Cross-encoder reranking or using LLMs directly for ranking, the most powerful option for second-stage ranking, is more expensive still. A cross-encoder scores each query-document pair individually, which means running the model once for every candidate document. Even reranking just the top 500 results per query, at the scale of millions of daily searches, adds up. Vendors looking at these numbers can easily conclude that the return on investment is uncertain — especially when librarians are not asking for it and seem satisfied with LLM-to-Boolean.
The next level beyond these methods would be employing agentic/deep search, which uses the LLMs to do iterative searching and evaluation - you get much superior results but at the cost of latency14.
This creates a reinforcing cycle. Librarians ask for LLM to Boolean retrieval because that is where their expertise lies. Legacy Vendors invest in LLM-to-Boolean because it is cheap to implement and aligns with what librarians are asking for. Neither side pushes for the harder, more expensive, but ultimately more impactful investment in ranking. The result is that library search systems remain stuck with decades-old ranking technology while vendors market a superficial AI layer on top as though it were transformative.
What should AI search do?
Let me suggest two approaches
1.The more conservative approach to maintain interpretabilty
Keep Boolean retrieval for the first stage. Inverted indexes and Boolean logic remain the right tool for scalable initial retrieval. There is no need to abandon this.
Add modern reranking as a second stage. After Boolean retrieval and BM25 produce a candidate set, apply a “neural” reranker — whether a bi-encoder, cross-encoder, or LLM-based ranker — to re-sort those candidates before presenting results. This is not radical. Semantic Scholar uses LightGBM reranking that emphasises title matches and highly-cited recent papers. PubMed uses LambdaMART on the top 500 results. Both are academic search engines at massive scale, and both concluded that BM25 alone was insufficient. Even these comparatively modest reranking techniques, now almost a generation behind the state of the art, produce noticeably better results than BM25 for ranking.
Some librarians may object that these new usually neural reranking methods are not as interpretable as lexical relevance ranking based on matching query terms. This concern is overblown, for a simple reason: the current system is not that interpretable either15.

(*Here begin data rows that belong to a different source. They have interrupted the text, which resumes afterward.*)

import Literature.NumberTheory.Automorphic.CongruenceSubgroupPropertySL2Lemma1
import Literature.NumberTheory.Automorphic.CongruenceSubgroupPropertySL2UnitOrders
import HarnessLib

/-!
# Serre's congruence subgroup property for `SL₂(𝓞_F)` — proofs, XII: Vaserstein's Lemma 5

Topic `Literature/NumberTheory/Automorphic`; namespace `Literature.NumberTheory.Automorphic.SL2Rel`.
Everything here is PROVED; one auxiliary definition, `SL2Rel.diagHom : Rˣ →* SL(2, R)`,
`u ↦ diag(u, u⁻¹)`.

**Vaserstein 1972, Lemma 5**: *let `t ∈ GL₁(A)`, `T = diag(t, t⁻¹)`, `I` a non-zero ideal,
`B = (a b; c d) ∈ SL₂(A)` with `b, c ∈ I`, `s = m/2` half the number of roots of unity in `k`;
then `Tˢ B T⁻ˢ ∈ E(I, I) B E(I, I)`.*  Here `A = 𝓞 K` for a number field `K` with a real place, so
`m = 2`, `s = 1` (`SL2Rel.exists_diagHom_conj_eq`).  Proof as printed (p. 318–319): since `T`
normalises `E(I, I)` the good exponents `n` form a subgroup of `ℤ` (`goodExponents`); it contains
every `n` with `t²ⁿ ≡ 1 (mod a + xb²)` for some `x` (the explicit computation
`Tⁿ B E₂₁(xb) T⁻ⁿ E(I, I) = (a + xb², b; *, *) E(I, I) = (a, b; *, *) E(I, I) ⊆ E(I, I) B E(I, I)`,
`diagHom_conj_mem_of_dvd`); and — replacing Vaserstein's appeal to class field theory ("Lemma 3 of
[2]" = Serre's Lemme 3: the g.c.d. of the orders of `t` modulo the `a + xb²` divides `m`) by the
tree's `SerreSL2.exists_add_mul_forall_not_dvd_orderOf` — for every prime `l` it contains an `n`
prime to `l`, hence equals `ℤ`.

## References

* [Vaserstein1972SL2] L. N. Vaserstein, Mat. Sb. 89 (131) (1972) 313–322, Lemma 5 (pp. 317–319).
* [SerreSL2Congruence1970] J.-P. Serre, Ann. of Math. 92 (1970), §2.2 Lemme 3.
-/

open Matrix MatrixGroups NumberField

namespace Literature.NumberTheory.Automorphic

namespace SL2Rel

/-! ### Diagonal matrices -/

section CommRing

variable {R : Type*} [CommRing R]

/-- `diag(u, u⁻¹) ∈ SL₂(R)` for a unit `u`, as a homomorphism `Rˣ → SL₂(R)`. [folklore] -/
def diagHom : Rˣ →* SL(2, R) where
  toFun u := ⟨!![(u : R), 0; 0, ↑u⁻¹], by simp [Matrix.det_fin_two_of]⟩
  map_one' := by
    ext i j
    fin_cases i <;> fin_cases j <;> simp
  map_mul' u v := by
    ext i j
    fin_cases i <;> fin_cases j <;>
      simp [Matrix.mul_apply, Fin.sum_univ_two, mul_comm]

/-- Entry `(0,0)` of `diag(u, u⁻¹)`. [folklore] -/
@[simp] theorem diagHom_apply_00 (u : Rˣ) : (diagHom u : SL(2, R)) 0 0 = u := rfl

/-- Entry `(0,1)` of `diag(u, u⁻¹)`. [folklore] -/
@[simp] theorem diagHom_apply_01 (u : Rˣ) : (diagHom u : SL(2, R)) 0 1 = 0 := rfl

/-- Entry `(1,0)` of `diag(u, u⁻¹)`. [folklore] -/
@[simp] theorem diagHom_apply_10 (u : Rˣ) : (diagHom u : SL(2, R)) 1 0 = 0 := rfl

/-- Entry `(1,1)` of `diag(u, u⁻¹)`. [folklore] -/
@[simp] theorem diagHom_apply_11 (u : Rˣ) : (diagHom u : SL(2, R)) 1 1 = ↑u⁻¹ := rfl

/-- Entries of `D M D⁻¹`, `D = diag(u, u⁻¹)`. [folklore] -/
theorem diagHom_conj_apply (u : Rˣ) (M : SL(2, R)) :
    (diagHom u * M * (diagHom u)⁻¹) 0 0 = M 0 0 ∧
    (diagHom u * M * (diagHom u)⁻¹) 0 1 = u * u * M 0 1 ∧
    (diagHom u * M * (diagHom u)⁻¹) 1 0 = ↑u⁻¹ * ↑u⁻¹ * M 1 0 ∧
    (diagHom u * M * (diagHom u)⁻¹) 1 1 = M 1 1 := by
  obtain ⟨i00, i01, i10, i11⟩ := inv_apply_two (diagHom u : SL(2, R))
  have hinv : (u : R) * ↑u⁻¹ = 1 := u.mul_inv
  simp only [mul_apply_two, i00, i01, i10, i11, diagHom_apply_00, diagHom_apply_01,
    diagHom_apply_10, diagHom_apply_11]
  refine ⟨?_, ?_, ?_, ?_⟩
  · linear_combination (M 0 0) * hinv
  · ring
  · ring
  · linear_combination (M 1 1) * hinv

/-- `D E₁₂(x) D⁻¹ = E₁₂(u²x)`. [folklore] -/
theorem diagHom_conj_e12 (u : Rˣ) (x : R) :
    diagHom u * e12 x * (diagHom u)⁻¹ = e12 (u * u * x) := by
  obtain ⟨h00, h01, h10, h11⟩ := diagHom_conj_apply u (e12 x)
  ext i j
  fin_cases i <;> fin_cases j
  · simpa using h00
  · simpa using h01
  · simpa using h10
  · simpa using h11

/-- `D E₂₁(y) D⁻¹ = E₂₁(u⁻²y)`. [folklore] -/
theorem diagHom_conj_e21 (u : Rˣ) (y : R) :
    diagHom u * e21 y * (diagHom u)⁻¹ = e21 (↑u⁻¹ * ↑u⁻¹ * y) := by
  obtain ⟨h00, h01, h10, h11⟩ := diagHom_conj_apply u (e21 y)
  ext i j
  fin_cases i <;> fin_cases j
  · simpa using h00
  · simpa using h01
  · simpa using h10
  · simpa using h11

/-- `diag(u, u⁻¹)` normalises `E(I₁, I₂)`. [cite: Vaserstein1972SL2, Lemma 5 (proof)] -/
theorem conj_diagHom_mem_relE {I₁ I₂ : Ideal R} (u : Rˣ) {E : SL(2, R)} (hE : E ∈ relE I₁ I₂) :
    diagHom u * E * (diagHom u)⁻¹ ∈ relE I₁ I₂ := by
  have h : (relE I₁ I₂).map (MulAut.conj (diagHom u)).toMonoidHom ≤ relE I₁ I₂ := by
    rw [relE, MonoidHom.map_closure, Subgroup.closure_le]
    rintro _ ⟨M, hM | hM, rfl⟩
    · obtain ⟨x, hx, rfl⟩ := hM
      rw [MulEquiv.coe_toMonoidHom, MulAut.conj_apply, diagHom_conj_e12]
      exact e12_mem_relE (I₁.mul_mem_left _ hx)
    · obtain ⟨y, hy, rfl⟩ := hM
      rw [MulEquiv.coe_toMonoidHom, MulAut.conj_apply, diagHom_conj_e21]
      exact e21_mem_relE (I₂.mul_mem_left _ hy)
  exact h (Subgroup.mem_map_of_mem _ hE)

/-- `diag(u, u⁻¹)⁻¹` normalises `E(I₁, I₂)`. [cite: Vaserstein1972SL2, Lemma 5 (proof)] -/
theorem diagHom_inv_conj_mem_relE {I₁ I₂ : Ideal R} (u : Rˣ) {E : SL(2, R)}
    (hE : E ∈ relE I₁ I₂) : (diagHom u)⁻¹ * E * diagHom u ∈ relE I₁ I₂ := by
  simpa using conj_diagHom_mem_relE u⁻¹ hE

/-- Two matrices of `SL₂` with the same first row differ by a left factor `E₂₁(μ)`. [folklore] -/
theorem eq_e21_mul_of_row_eq (M B : SL(2, R)) (h0 : M 0 0 = B 0 0) (h1 : M 0 1 = B 0 1) :
    M = e21 (M 1 0 * B 1 1 - M 1 1 * B 1 0) * B := by
  have hM := det_two M
  have hB := det_two B
  obtain ⟨i00, i01, i10, i11⟩ := inv_apply_two B
  rw [← mul_inv_eq_iff_eq_mul]
  ext i j
  fin_cases i <;> fin_cases j <;>
    simp only [mul_apply_two, i00, i01, i10, i11, e21_apply_00, e21_apply_01, e21_apply_10,
      e21_apply_11, Fin.zero_eta, Fin.isValue, Fin.mk_one]
  · rw [h0, h1]; linear_combination hB
  · rw [h0, h1]; ring
  · ring
  · rw [← h0, ← h1]; linear_combination hM

/-- **The computation in Lemma 5**: if `v² - 1 = (a + xb²) r` then
`D B D⁻¹ ∈ E(I, I) B E(I, I)` for `D = diag(v, v⁻¹)`, `B = (a b; c d)`, `b, c ∈ I`.
[cite: Vaserstein1972SL2, Lemma 5 (proof)] -/
theorem diagHom_conj_mem_of_dvd {I : Ideal R} (v : Rˣ) (B : SL(2, R)) (hb : B 0 1 ∈ I)
    (hc : B 1 0 ∈ I) (x r : R) (hr : (v : R) * v - 1 = (B 0 0 + x * B 0 1 * B 0 1) * r) :
    ∃ E₁ ∈ relE I I, ∃ E₂ ∈ relE I I, diagHom v * B * (diagHom v)⁻¹ = E₁ * B * E₂ := by
  set D : SL(2, R) := diagHom v with hD
  -- `F = D E₂₁(xb) D⁻¹ E₁₂(-rb) E₂₁(-xb) ∈ E(I, I)` and `N' = D B D⁻¹ F`
  set F : SL(2, R) := D * e21 (x * B 0 1) * D⁻¹ * e12 (-(r * B 0 1)) * e21 (-(x * B 0 1)) with hF
  have hFE : F ∈ relE I I :=
    mul_mem (mul_mem (conj_diagHom_mem_relE v (e21_mem_relE (I.mul_mem_left _ hb)))
      (e12_mem_relE (I.neg_mem (I.mul_mem_left _ hb)))) (e21_mem_relE (I.neg_mem (I.mul_mem_left _ hb)))
  set N' : SL(2, R) := D * (B * e21 (x * B 0 1)) * D⁻¹ * e12 (-(r * B 0 1)) * e21 (-(x * B 0 1))
    with hN'
  have hN'F : D * B * D⁻¹ = N' * F⁻¹ := by rw [hN', hF]; group
  -- the entries of `N'`
  obtain ⟨a00, a01, a10, a11⟩ := mul_e21_apply B (x * B 0 1)
  obtain ⟨b00, b01, b10, b11⟩ := diagHom_conj_apply v (B * e21 (x * B 0 1))
  obtain ⟨c00, c01, c10, c11⟩ := mul_e12_apply (D * (B * e21 (x * B 0 1)) * D⁻¹) (-(r * B 0 1))
  obtain ⟨d00, d01, d10, d11⟩ :=
    mul_e21_apply (D * (B * e21 (x * B 0 1)) * D⁻¹ * e12 (-(r * B 0 1))) (-(x * B 0 1))
  rw [← hD] at b00 b01 b10 b11
  have h01 : N' 0 1 = B 0 1 := by
    rw [hN', d01, c01, b01, b00, a01, a00]
    linear_combination (B 0 1) * hr
  have h00 : N' 0 0 = B 0 0 := by
    rw [hN', d00, c00, c01, b00, b01, a00, a01]
    linear_combination (-(x * B 0 1 * B 0 1)) * hr
  have h10 : N' 1 0 ∈ I := by
    rw [hN', d10, c10, b10, a10]
    exact I.add_mem (I.mul_mem_left _ (I.add_mem hc (I.mul_mem_left _ (I.mul_mem_left _ hb))))
      (I.mul_mem_left _ (I.neg_mem (I.mul_mem_left _ hb)))
  refine ⟨e21 (N' 1 0 * B 1 1 - N' 1 1 * B 1 0), e21_mem_relE ?_, F⁻¹, inv_mem hFE, ?_⟩
  · exact I.sub_mem (I.mul_mem_right _ h10) (I.mul_mem_left _ hc)
  · rw [hN'F, ← eq_e21_mul_of_row_eq N' B h00 h01]

/-- The case `b = 0` of Lemma 5: `D B D⁻¹ = B E₂₁(ac(v⁻² - 1))`. [cite: Vaserstein1972SL2, Lemma 5] -/
theorem diagHom_conj_eq_of_apply_01_eq_zero (v : Rˣ) (B : SL(2, R)) (hb : B 0 1 = 0) :
    diagHom v * B * (diagHom v)⁻¹ = B * e21 (B 0 0 * B 1 0 * (↑v⁻¹ * ↑v⁻¹ - 1)) := by
  have hdet := det_two B
  rw [hb, zero_mul, sub_zero] at hdet
  obtain ⟨h00, h01, h10, h11⟩ := diagHom_conj_apply v B
  obtain ⟨k00, k01, k10, k11⟩ := mul_e21_apply B (B 0 0 * B 1 0 * (↑v⁻¹ * ↑v⁻¹ - 1))
  ext i j
  fin_cases i <;> fin_cases j
  · simp only [Fin.zero_eta, Fin.isValue]
    rw [h00, k00, hb]; ring
  · simp only [Fin.zero_eta, Fin.isValue, Fin.mk_one]
    rw [h01, k01, hb]; ring
  · simp only [Fin.zero_eta, Fin.isValue, Fin.mk_one]
    rw [h10, k10]; linear_combination (-(B 1 0 * (↑v⁻¹ * ↑v⁻¹ - 1))) * hdet
  · simp only [Fin.isValue, Fin.mk_one]
    rw [h11, k11]

end CommRing

/-! ### Lemma 5 over a ring of integers -/

section NumberField

variable {K : Type} [Field K] [NumberField K]

/-- **Vaserstein 1972, Lemma 5** (`s = m/2 = 1`: `K` has a real place): for a unit `t`,
`T = diag(t, t⁻¹)`, an ideal `I` and `B = (a b; c d) ∈ SL₂(𝓞 K)` with `b, c ∈ I`:
`T B T⁻¹ ∈ E(I, I) B E(I, I)`. [cite: Vaserstein1972SL2, Lemma 5] -/
theorem exists_diagHom_conj_eq (σ : K →+* ℝ) (t : (𝓞 K)ˣ) {I : Ideal (𝓞 K)} (B : SL(2, 𝓞 K))
    (hb : B 0 1 ∈ I) (hc : B 1 0 ∈ I) :
    ∃ E₁ ∈ relE I I, ∃ E₂ ∈ relE I I, diagHom t * B * (diagHom t)⁻¹ = E₁ * B * E₂ := by
  classical
  by_cases hb0 : B 0 1 = 0
  · refine ⟨1, one_mem _, e21 (B 0 0 * B 1 0 * (↑t⁻¹ * ↑t⁻¹ - 1)),
      e21_mem_relE (I.mul_mem_right _ (I.mul_mem_left _ hc)), ?_⟩
    rw [one_mul, diagHom_conj_eq_of_apply_01_eq_zero t B hb0]
  -- the good exponents form a subgroup of `ℤ`
  let S : AddSubgroup ℤ :=
    { carrier := {n | ∃ E₁ ∈ relE I I, ∃ E₂ ∈ relE I I,
        diagHom (t ^ n) * B * (diagHom (t ^ n))⁻¹ = E₁ * B * E₂}
      zero_mem' := ⟨1, one_mem _, 1, one_mem _, by simp⟩
      add_mem' := by
        rintro n m ⟨E₁, hE₁, E₂, hE₂, h₁⟩ ⟨E₃, hE₃, E₄, hE₄, h₂⟩
        refine ⟨diagHom (t ^ n) * E₃ * (diagHom (t ^ n))⁻¹ * E₁,
          mul_mem (conj_diagHom_mem_relE _ hE₃) hE₁,
          E₂ * (diagHom (t ^ n) * E₄ * (diagHom (t ^ n))⁻¹),
          mul_mem hE₂ (conj_diagHom_mem_relE _ hE₄), ?_⟩
        rw [_root_.zpow_add, map_mul]
        calc diagHom (t ^ n) * diagHom (t ^ m) * B * (diagHom (t ^ n) * diagHom (t ^ m))⁻¹
            = diagHom (t ^ n) * (diagHom (t ^ m) * B * (diagHom (t ^ m))⁻¹) *
                (diagHom (t ^ n))⁻¹ := by group
          _ = diagHom (t ^ n) * E₃ * (diagHom (t ^ n))⁻¹ *
                (diagHom (t ^ n) * B * (diagHom (t ^ n))⁻¹) *
                (diagHom (t ^ n) * E₄ * (diagHom (t ^ n))⁻¹) := by rw [h₂]; group
          _ = _ := by rw [h₁]; group
      neg_mem' := by
        rintro n ⟨E₁, hE₁, E₂, hE₂, h⟩
        refine ⟨(diagHom (t ^ n))⁻¹ * E₁⁻¹ * diagHom (t ^ n),
          diagHom_inv_conj_mem_relE _ (inv_mem hE₁),
          (diagHom (t ^ n))⁻¹ * E₂⁻¹ * diagHom (t ^ n),
          diagHom_inv_conj_mem_relE _ (inv_mem hE₂), ?_⟩
        rw [_root_.zpow_neg, map_inv]
        calc (diagHom (t ^ n))⁻¹ * B * (diagHom (t ^ n))⁻¹⁻¹
            = (diagHom (t ^ n))⁻¹ * E₁⁻¹ * (E₁ * B * E₂) * E₂⁻¹ * diagHom (t ^ n) := by group
          _ = (diagHom (t ^ n))⁻¹ * E₁⁻¹ * (diagHom (t ^ n) * B * (diagHom (t ^ n))⁻¹) * E₂⁻¹ *
                diagHom (t ^ n) := by rw [h]
          _ = _ := by group }
  have hSmem : ∀ n : ℤ, n ∈ S ↔ ∃ E₁ ∈ relE I I, ∃ E₂ ∈ relE I I,
      diagHom (t ^ n) * B * (diagHom (t ^ n))⁻¹ = E₁ * B * E₂ := fun n ↦ Iff.rfl
  suffices h1 : (1 : ℤ) ∈ S by
    obtain ⟨E₁, hE₁, E₂, hE₂, h⟩ := (hSmem 1).1 h1
    exact ⟨E₁, hE₁, E₂, hE₂, by simpa using h⟩
  -- `n ∈ S` whenever `t²ⁿ ≡ 1 (mod a + x b²)`
  set a := B 0 0 with ha
  set b := B 0 1 with hbdef
  have hstep : ∀ (x : 𝓞 K) (n : ℕ),
      ((t ^ n : (𝓞 K)ˣ) : 𝓞 K) * ↑(t ^ n) - 1 ∈ Ideal.span {a + x * (b * b)} → (n : ℤ) ∈ S := by
    intro x n hn
    obtain ⟨r, hr⟩ := Ideal.mem_span_singleton'.1 hn
    rw [hSmem, zpow_natCast]
    exact diagHom_conj_mem_of_dvd (t ^ n) B hb hc x r (by rw [← hr, ← ha, ← hbdef]; ring)
  -- for every prime `l`, an element of `S` prime to `l`
  have hab : IsCoprime a (b * b) := (isCoprime_row B).mul_right (isCoprime_row B)
  have hprime : ∀ l : ℕ, l.Prime → ∃ n : ℕ, n ≠ 0 ∧ ¬ l ∣ n ∧ (n : ℤ) ∈ S := by
    intro l hl
    obtain ⟨x, -, hx⟩ := SerreSL2.exists_add_mul_forall_not_dvd_orderOf σ hab
      (mul_ne_zero hb0 hb0) hl
    set J : Ideal (𝓞 K) := Ideal.span {a + x * (b * b)} with hJ
    set u : (𝓞 K ⧸ J)ˣ := Units.map (Ideal.Quotient.mk J : 𝓞 K →* 𝓞 K ⧸ J) t with hu
    have hΦ := hx u
    set Φ := orderOf u with hΦdef
    have hΦ0 : Φ ≠ 0 := fun h ↦ hΦ (by rw [h]; exact dvd_zero _)
    have hpow : ∀ N : ℕ, Φ ∣ N → ((t ^ N : (𝓞 K)ˣ) : 𝓞 K) - 1 ∈ J := by
      intro N hN
      have h1 : u ^ N = 1 := orderOf_dvd_iff_pow_eq_one.1 hN
      have h2 := congrArg (fun w : (𝓞 K ⧸ J)ˣ ↦ (w : 𝓞 K ⧸ J)) h1
      simp only [hu, Units.val_pow_eq_pow_val, Units.coe_map, MonoidHom.coe_coe, Units.val_one,
        ← map_pow] at h2
      rw [← (Ideal.Quotient.mk J).map_one, Ideal.Quotient.eq] at h2
      rwa [Units.val_pow_eq_pow_val]
    -- `n = Φ/2` or `Φ`
    by_cases heven : 2 ∣ Φ
    · obtain ⟨n, hn⟩ := heven
      refine ⟨n, fun h ↦ hΦ0 (by rw [hn, h, mul_zero]), fun hln ↦ hΦ ?_, hstep x n ?_⟩
      · rcases eq_or_ne l 2 with rfl | hl2
        · rw [hn, show padicValNat 2 2 + 1 = 2 by norm_num, pow_two]
          exact mul_dvd_mul_left 2 hln
        · rw [padicValNat.eq_zero_of_not_dvd (fun h ↦ hl2 ((Nat.prime_dvd_prime_iff_eq hl Nat.prime_two).1 h)),
            zero_add, pow_one, hn]
          exact dvd_mul_of_dvd_right hln 2
      · rw [← Units.val_mul, ← pow_add, ← two_mul, ← hn]
        exact hpow Φ dvd_rfl
    · refine ⟨Φ, hΦ0, fun hlΦ ↦ ?_, hstep x Φ ?_⟩
      · rcases eq_or_ne l 2 with rfl | hl2
        · exact heven hlΦ
        · apply hΦ
          rwa [padicValNat.eq_zero_of_not_dvd (fun h ↦ hl2 ((Nat.prime_dvd_prime_iff_eq hl Nat.prime_two).1 h)),
            zero_add, pow_one]
      · rw [← Units.val_mul, ← pow_add]
        exact hpow (Φ + Φ) (dvd_add dvd_rfl dvd_rfl)
  -- hence `S = ℤ`
  set S' : Submodule ℤ ℤ := AddSubgroup.toIntSubmodule S with hS'
  haveI : S'.IsPrincipal := IsPrincipalIdealRing.principal S'
  set g : ℤ := Submodule.IsPrincipal.generator S' with hg
  have hgS : g ∈ S := Submodule.IsPrincipal.generator_mem S'
  have hgdvd : ∀ n : ℤ, n ∈ S → g ∣ n := fun n hn ↦
    (Submodule.IsPrincipal.mem_iff_generator_dvd S').1 hn
  have hg1 : g.natAbs = 1 := by
    by_contra hne
    obtain ⟨l, hl, hlg⟩ := Nat.exists_prime_and_dvd hne
    obtain ⟨n, -, hln, hnS⟩ := hprime l hl
    refine hln ?_
    have := (Int.natAbs_dvd_natAbs.2 (hgdvd n hnS))
    rw [Int.natAbs_natCast] at this
    exact hlg.trans this
  rcases Int.natAbs_eq g with h | h
  · rw [hg1] at h; rw [← show g = 1 from h]; exact hgS
  · rw [hg1] at h
    have : (1 : ℤ) = -g := by rw [h]; ring
    rw [this]; exact S.neg_mem hgS

end NumberField

end SL2Rel

end Literature.NumberTheory.Automorphic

The Ex Libris “Search and Ranking in CDI” documentation describes a relevance algorithm built on a “continuously tuned, proprietary” mix of dynamic rank factors, static rank factors, field boosting, personalised ranking by discipline, and various other components. I would wager that very few librarians who use Primo could explain in detail how CDI’s current ranking works. We have already accepted opaque ranking (think Google since 2000) — we just have not acknowledged it16.
In return, with Boolean still as a first stage retriever, you get exact hit counts and don’t run into the problem of hit counts becoming approximate if you use semantic search methods as the first stage retriever.
2. Giving up interpretability for effectiveness
There is a stronger version of the argument I have been making that I want to put on the table: perhaps we should stop treating Boolean as the obvious choice for first-stage retrieval at all.
Throughout this post I have advocated a two-stage architecture that keeps Boolean retrieval as the first stage and adds modern reranking as the second. That is a pragmatic position — it preserves what vendors and librarians are comfortable with while addressing the ranking bottleneck. But pragmatism can obscure a deeper problem. Boolean retrieval is not just outdated at the ranking stage. It is limiting at the retrieval stage too.
The fundamental issue is that Boolean is binary. A document either matches the query logic or it is excluded entirely. There is no middle ground. If a highly relevant paper uses none of your specified terms or synonyms — because the authors used different terminology, because the concept is expressed implicitly, or because the relevant discussion appears in a section your metadata fields do not cover — Boolean will never surface it. It does not matter how good your ranking is downstream. A document that never enters the candidate set cannot be ranked.
Having worked with researchers, I can tell you even in areas they know well, they tend to struggle with overly including terms, leading them to put in keywords that end up excluding even known relevant gold standard papers they give me!
The reason for this is that most researchers and even librarians are unfamiliar with what Farhad Shokraneh calls “search resistant concepts” which he defines as “concepts that when added to a the search, are more likely to miss the relevant records.” In such situations, if you want to ensure high recall, you should not even try to search for the concept!
He gives three reasons for why concepts are hard to search but the lack of standardised terminology used by the field is the clearest reason.
In evidence synthesis scenarios, search resistant concepts typically are outcome concepts (from PICO) which are described in so many different ways, such that it is often better not to even try to search for them. Do LLMs know this?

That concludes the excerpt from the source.